Your task:
Copy nothing but the lines below running from the line containing "HONEST LABEL: HC_CM" through the line containing "## References", both end lines included.

------ Data extracts ------

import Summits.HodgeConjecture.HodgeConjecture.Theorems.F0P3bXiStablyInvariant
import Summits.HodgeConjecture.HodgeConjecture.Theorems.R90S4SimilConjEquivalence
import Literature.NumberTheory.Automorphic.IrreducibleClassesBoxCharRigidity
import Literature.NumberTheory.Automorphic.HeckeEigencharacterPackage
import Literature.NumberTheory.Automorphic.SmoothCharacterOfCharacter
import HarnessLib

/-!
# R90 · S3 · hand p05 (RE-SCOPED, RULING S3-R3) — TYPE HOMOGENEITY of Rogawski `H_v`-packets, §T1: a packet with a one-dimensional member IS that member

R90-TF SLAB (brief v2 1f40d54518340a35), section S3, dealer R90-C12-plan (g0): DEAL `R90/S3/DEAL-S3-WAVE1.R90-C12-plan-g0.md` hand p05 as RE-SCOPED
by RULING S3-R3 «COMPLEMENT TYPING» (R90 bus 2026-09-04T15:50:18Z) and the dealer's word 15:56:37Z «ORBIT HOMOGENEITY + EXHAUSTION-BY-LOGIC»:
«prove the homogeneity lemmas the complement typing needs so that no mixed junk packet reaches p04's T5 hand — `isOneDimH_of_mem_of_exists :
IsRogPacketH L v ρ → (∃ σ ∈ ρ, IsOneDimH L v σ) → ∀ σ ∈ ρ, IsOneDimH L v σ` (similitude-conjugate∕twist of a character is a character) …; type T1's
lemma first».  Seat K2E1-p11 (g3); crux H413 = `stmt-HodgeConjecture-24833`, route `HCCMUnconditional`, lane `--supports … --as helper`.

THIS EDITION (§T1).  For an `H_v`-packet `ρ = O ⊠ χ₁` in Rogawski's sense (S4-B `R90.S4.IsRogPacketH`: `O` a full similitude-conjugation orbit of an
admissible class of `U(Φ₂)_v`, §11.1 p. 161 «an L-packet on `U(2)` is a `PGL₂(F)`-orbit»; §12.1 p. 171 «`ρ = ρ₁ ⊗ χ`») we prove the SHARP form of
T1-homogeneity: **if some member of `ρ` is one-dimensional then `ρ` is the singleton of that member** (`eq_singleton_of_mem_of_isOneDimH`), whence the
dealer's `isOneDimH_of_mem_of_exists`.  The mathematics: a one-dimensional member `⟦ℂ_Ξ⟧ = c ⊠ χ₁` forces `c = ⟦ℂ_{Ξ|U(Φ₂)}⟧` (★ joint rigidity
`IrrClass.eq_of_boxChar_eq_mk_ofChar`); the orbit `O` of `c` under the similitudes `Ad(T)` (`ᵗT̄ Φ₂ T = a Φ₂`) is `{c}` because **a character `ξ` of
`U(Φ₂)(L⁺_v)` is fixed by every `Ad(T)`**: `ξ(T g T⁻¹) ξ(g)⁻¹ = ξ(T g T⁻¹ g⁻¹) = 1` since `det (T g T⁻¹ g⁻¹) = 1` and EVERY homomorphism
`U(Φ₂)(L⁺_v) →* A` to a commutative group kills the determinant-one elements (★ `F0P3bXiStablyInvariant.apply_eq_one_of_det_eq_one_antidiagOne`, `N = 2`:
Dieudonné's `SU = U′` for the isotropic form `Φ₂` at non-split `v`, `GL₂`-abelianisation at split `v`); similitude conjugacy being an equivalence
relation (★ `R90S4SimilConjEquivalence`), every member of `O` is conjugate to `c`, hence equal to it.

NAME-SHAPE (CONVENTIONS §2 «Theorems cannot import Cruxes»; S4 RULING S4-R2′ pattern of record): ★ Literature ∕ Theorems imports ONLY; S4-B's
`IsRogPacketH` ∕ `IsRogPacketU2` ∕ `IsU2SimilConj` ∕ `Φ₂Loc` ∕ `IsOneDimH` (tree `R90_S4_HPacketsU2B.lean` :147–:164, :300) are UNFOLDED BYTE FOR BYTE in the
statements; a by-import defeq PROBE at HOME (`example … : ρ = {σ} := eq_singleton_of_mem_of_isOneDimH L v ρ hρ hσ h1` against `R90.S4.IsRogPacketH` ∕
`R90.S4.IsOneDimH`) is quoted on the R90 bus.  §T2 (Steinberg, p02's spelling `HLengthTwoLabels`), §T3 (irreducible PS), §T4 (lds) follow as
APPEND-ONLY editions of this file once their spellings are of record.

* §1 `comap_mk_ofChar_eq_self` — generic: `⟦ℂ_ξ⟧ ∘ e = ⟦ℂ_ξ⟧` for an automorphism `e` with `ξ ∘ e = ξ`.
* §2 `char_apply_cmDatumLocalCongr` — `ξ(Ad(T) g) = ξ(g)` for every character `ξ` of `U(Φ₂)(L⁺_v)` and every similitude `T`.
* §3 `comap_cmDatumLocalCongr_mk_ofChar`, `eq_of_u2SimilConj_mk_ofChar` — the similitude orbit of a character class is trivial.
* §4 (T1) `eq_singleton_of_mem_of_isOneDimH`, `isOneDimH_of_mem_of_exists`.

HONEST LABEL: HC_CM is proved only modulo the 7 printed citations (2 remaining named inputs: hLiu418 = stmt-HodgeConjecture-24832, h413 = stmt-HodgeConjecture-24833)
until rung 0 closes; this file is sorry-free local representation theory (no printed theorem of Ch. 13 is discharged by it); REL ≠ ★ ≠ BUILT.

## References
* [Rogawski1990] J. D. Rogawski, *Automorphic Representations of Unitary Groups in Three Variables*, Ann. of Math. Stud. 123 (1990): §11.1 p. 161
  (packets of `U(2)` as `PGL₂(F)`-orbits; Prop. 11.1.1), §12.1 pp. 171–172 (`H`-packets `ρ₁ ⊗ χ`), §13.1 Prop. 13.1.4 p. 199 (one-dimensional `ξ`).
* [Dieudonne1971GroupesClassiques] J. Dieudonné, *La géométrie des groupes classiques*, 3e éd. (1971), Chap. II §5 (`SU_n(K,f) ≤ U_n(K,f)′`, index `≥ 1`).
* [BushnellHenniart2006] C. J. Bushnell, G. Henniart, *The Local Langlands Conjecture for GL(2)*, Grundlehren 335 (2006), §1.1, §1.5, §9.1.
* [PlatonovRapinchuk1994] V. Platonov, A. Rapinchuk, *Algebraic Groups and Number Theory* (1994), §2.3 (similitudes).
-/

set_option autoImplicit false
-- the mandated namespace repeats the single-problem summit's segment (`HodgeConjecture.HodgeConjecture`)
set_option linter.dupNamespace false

------
------ Data extracts ------

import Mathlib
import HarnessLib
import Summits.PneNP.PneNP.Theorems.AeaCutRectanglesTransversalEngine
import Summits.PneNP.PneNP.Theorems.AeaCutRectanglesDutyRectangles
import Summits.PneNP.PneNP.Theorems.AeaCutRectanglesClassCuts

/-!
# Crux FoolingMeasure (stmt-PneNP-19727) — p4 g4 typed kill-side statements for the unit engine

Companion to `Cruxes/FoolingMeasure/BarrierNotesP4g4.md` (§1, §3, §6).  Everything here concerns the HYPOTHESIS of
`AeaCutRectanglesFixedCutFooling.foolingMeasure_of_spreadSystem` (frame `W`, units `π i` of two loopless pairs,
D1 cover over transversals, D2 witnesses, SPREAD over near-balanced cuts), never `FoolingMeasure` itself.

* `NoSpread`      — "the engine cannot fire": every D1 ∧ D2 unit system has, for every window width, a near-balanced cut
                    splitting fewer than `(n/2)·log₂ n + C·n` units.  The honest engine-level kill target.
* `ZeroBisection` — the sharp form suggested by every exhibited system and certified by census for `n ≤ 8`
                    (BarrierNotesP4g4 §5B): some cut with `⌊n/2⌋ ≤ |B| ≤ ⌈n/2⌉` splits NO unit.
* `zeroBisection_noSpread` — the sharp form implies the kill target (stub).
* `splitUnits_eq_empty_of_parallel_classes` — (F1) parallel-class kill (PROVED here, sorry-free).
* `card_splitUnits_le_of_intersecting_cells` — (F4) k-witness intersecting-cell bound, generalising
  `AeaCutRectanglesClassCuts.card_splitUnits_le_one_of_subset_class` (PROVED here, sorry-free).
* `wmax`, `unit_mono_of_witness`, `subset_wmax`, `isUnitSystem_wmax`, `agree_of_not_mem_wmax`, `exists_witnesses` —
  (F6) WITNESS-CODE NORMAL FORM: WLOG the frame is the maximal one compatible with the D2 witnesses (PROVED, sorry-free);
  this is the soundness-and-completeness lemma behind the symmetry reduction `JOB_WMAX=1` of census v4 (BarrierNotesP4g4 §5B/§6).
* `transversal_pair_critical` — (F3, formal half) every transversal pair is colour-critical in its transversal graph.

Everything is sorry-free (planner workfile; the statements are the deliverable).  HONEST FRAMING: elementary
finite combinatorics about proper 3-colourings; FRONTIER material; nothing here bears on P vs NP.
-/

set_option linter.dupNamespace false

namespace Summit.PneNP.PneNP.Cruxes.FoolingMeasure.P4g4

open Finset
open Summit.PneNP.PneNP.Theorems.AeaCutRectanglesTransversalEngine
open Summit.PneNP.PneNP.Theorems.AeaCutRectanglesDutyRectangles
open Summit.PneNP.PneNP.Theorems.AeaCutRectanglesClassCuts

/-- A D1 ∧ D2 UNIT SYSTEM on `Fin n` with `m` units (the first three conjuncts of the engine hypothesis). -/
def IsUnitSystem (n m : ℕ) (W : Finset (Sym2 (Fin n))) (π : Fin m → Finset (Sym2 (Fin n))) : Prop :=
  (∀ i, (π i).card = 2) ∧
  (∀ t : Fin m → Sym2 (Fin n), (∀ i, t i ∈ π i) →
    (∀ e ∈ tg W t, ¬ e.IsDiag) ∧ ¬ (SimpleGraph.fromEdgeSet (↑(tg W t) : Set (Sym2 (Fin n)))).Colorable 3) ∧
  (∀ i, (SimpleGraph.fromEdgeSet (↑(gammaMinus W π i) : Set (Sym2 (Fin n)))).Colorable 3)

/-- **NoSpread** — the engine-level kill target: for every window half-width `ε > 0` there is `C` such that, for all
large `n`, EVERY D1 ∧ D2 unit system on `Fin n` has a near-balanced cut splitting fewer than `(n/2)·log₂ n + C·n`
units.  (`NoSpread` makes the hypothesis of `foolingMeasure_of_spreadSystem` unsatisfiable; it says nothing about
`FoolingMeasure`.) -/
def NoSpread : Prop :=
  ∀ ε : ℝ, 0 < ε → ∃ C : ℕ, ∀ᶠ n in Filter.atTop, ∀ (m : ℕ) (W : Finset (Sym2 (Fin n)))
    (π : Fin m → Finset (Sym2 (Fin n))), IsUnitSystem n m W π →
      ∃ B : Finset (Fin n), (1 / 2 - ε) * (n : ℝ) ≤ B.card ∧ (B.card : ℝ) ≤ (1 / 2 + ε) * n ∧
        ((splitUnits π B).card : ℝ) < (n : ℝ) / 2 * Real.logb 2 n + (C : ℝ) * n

------

Completed task:
HONEST LABEL: HC_CM is proved only modulo the 7 printed citations (2 remaining named inputs: hLiu418 = stmt-HodgeConjecture-24832, h413 = stmt-HodgeConjecture-24833)
until rung 0 closes; this file is sorry-free local representation theory (no printed theorem of Ch. 13 is discharged by it); REL ≠ ★ ≠ BUILT.

## References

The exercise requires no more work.